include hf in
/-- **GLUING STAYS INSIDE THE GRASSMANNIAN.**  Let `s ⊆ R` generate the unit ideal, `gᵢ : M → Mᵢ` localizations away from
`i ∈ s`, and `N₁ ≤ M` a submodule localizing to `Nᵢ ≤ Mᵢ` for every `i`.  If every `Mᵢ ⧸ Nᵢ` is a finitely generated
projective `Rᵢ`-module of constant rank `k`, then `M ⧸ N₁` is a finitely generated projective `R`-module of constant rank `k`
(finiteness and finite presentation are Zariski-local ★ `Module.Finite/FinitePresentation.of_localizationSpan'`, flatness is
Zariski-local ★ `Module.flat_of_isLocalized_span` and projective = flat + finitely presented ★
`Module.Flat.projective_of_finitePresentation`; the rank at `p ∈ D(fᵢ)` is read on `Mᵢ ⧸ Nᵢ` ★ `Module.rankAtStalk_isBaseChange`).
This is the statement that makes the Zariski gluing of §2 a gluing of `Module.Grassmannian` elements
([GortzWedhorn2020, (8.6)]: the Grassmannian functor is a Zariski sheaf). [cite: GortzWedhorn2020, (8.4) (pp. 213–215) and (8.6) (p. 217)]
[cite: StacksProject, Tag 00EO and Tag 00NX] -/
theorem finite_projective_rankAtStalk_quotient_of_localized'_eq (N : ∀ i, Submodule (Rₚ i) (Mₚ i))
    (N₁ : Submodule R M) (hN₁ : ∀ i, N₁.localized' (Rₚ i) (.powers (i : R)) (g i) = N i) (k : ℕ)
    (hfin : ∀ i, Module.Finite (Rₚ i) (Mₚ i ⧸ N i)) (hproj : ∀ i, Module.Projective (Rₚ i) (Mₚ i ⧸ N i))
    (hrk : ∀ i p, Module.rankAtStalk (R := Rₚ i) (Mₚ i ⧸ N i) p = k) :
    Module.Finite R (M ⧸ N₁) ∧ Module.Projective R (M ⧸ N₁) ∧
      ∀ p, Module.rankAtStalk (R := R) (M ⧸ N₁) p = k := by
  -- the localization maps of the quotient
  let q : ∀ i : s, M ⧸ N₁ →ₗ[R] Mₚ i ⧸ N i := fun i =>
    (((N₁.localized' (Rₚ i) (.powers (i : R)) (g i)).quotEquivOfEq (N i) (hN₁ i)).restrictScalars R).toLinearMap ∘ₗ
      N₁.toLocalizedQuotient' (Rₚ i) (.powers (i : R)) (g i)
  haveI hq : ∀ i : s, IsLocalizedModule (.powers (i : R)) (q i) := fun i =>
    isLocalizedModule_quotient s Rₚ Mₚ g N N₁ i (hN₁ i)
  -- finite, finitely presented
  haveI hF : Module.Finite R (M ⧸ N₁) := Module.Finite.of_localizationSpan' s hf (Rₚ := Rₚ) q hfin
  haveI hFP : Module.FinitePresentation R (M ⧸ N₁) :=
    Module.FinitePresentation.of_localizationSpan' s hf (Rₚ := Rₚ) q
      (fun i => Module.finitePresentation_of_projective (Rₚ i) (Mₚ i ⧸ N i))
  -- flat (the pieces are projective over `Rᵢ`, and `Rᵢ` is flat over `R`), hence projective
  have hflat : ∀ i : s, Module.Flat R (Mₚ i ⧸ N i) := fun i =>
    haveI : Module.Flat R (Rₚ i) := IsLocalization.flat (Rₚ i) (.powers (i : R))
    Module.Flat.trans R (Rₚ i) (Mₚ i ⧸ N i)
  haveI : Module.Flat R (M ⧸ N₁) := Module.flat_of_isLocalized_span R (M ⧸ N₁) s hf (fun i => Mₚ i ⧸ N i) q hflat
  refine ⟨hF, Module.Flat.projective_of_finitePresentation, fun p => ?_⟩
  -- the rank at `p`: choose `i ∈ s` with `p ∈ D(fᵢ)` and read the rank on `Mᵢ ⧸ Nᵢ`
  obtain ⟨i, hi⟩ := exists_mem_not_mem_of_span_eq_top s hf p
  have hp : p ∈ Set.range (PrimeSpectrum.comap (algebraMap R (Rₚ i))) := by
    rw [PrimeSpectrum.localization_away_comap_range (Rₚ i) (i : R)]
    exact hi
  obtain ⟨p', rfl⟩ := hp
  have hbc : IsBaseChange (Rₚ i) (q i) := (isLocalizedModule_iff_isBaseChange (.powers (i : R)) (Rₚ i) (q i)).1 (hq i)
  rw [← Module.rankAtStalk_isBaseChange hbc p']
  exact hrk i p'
* * * * * * *
The full set of records above is to be printed again verbatim.

Task output
include hf in
/-- **GLUING STAYS INSIDE THE GRASSMANNIAN.**  Let `s ⊆ R` generate the unit ideal, `gᵢ : M → Mᵢ` localizations away from
`i ∈ s`, and `N₁ ≤ M` a submodule localizing to `Nᵢ ≤ Mᵢ` for every `i`.  If every `Mᵢ ⧸ Nᵢ` is a finitely generated
projective `Rᵢ`-module of constant rank `k`, then `M ⧸ N₁` is a finitely generated projective `R`-module of constant rank `k`
(finiteness and finite presentation are Zariski-local ★ `Module.Finite/FinitePresentation.of_localizationSpan'`, flatness is
Zariski-local ★ `Module.flat_of_isLocalized_span` and projective = flat + finitely presented ★
`Module.Flat.projective_of_finitePresentation`; the rank at `p ∈ D(fᵢ)` is read on `Mᵢ ⧸ Nᵢ` ★ `Module.rankAtStalk_isBaseChange`).
This is the statement that makes the Zariski gluing of §2 a gluing of `Module.Grassmannian` elements
([GortzWedhorn2020, (8.6)]: the Grassmannian functor is a Zariski sheaf). [cite: GortzWedhorn2020, (8.4) (pp. 213–215) and (8.6) (p. 217)]
[cite: StacksProject, Tag 00EO and Tag 00NX] -/
theorem finite_projective_rankAtStalk_quotient_of_localized'_eq (N : ∀ i, Submodule (Rₚ i) (Mₚ i))
    (N₁ : Submodule R M) (hN₁ : ∀ i, N₁.localized' (Rₚ i) (.powers (i : R)) (g i) = N i) (k : ℕ)
    (hfin : ∀ i, Module.Finite (Rₚ i) (Mₚ i ⧸ N i)) (hproj : ∀ i, Module.Projective (Rₚ i) (Mₚ i ⧸ N i))
    (hrk : ∀ i p, Module.rankAtStalk (R := Rₚ i) (Mₚ i ⧸ N i) p = k) :
    Module.Finite R (M ⧸ N₁) ∧ Module.Projective R (M ⧸ N₁) ∧
      ∀ p, Module.rankAtStalk (R := R) (M ⧸ N₁) p = k := by
  -- the localization maps of the quotient
  let q : ∀ i : s, M ⧸ N₁ →ₗ[R] Mₚ i ⧸ N i := fun i =>
    (((N₁.localized' (Rₚ i) (.powers (i : R)) (g i)).quotEquivOfEq (N i) (hN₁ i)).restrictScalars R).toLinearMap ∘ₗ
      N₁.toLocalizedQuotient' (Rₚ i) (.powers (i : R)) (g i)
  haveI hq : ∀ i : s, IsLocalizedModule (.powers (i : R)) (q i) := fun i =>
    isLocalizedModule_quotient s Rₚ Mₚ g N N₁ i (hN₁ i)
  -- finite, finitely presented
  haveI hF : Module.Finite R (M ⧸ N₁) := Module.Finite.of_localizationSpan' s hf (Rₚ := Rₚ) q hfin
  haveI hFP : Module.FinitePresentation R (M ⧸ N₁) :=
    Module.FinitePresentation.of_localizationSpan' s hf (Rₚ := Rₚ) q
      (fun i => Module.finitePresentation_of_projective (Rₚ i) (Mₚ i ⧸ N i))
  -- flat (the pieces are projective over `Rᵢ`, and `Rᵢ` is flat over `R`), hence projective
  have hflat : ∀ i : s, Module.Flat R (Mₚ i ⧸ N i) := fun i =>
    haveI : Module.Flat R (Rₚ i) := IsLocalization.flat (Rₚ i) (.powers (i : R))
    Module.Flat.trans R (Rₚ i) (Mₚ i ⧸ N i)
  haveI : Module.Flat R (M ⧸ N₁) := Module.flat_of_isLocalized_span R (M ⧸ N₁) s hf (fun i => Mₚ i ⧸ N i) q hflat
  refine ⟨hF, Module.Flat.projective_of_finitePresentation, fun p => ?_⟩
  -- the rank at `p`: choose `i ∈ s` with `p ∈ D(fᵢ)` and read the rank on `Mᵢ ⧸ Nᵢ`
  obtain ⟨i, hi⟩ := exists_mem_not_mem_of_span_eq_top s hf p
  have hp : p ∈ Set.range (PrimeSpectrum.comap (algebraMap R (Rₚ i))) := by
    rw [PrimeSpectrum.localization_away_comap_range (Rₚ i) (i : R)]
    exact hi
  obtain ⟨p', rfl⟩ := hp
  have hbc : IsBaseChange (Rₚ i) (q i) := (isLocalizedModule_iff_isBaseChange (.powers (i : R)) (Rₚ i) (q i)).1 (hq i)
  rw [← Module.rankAtStalk_isBaseChange hbc p']
  exact hrk i p'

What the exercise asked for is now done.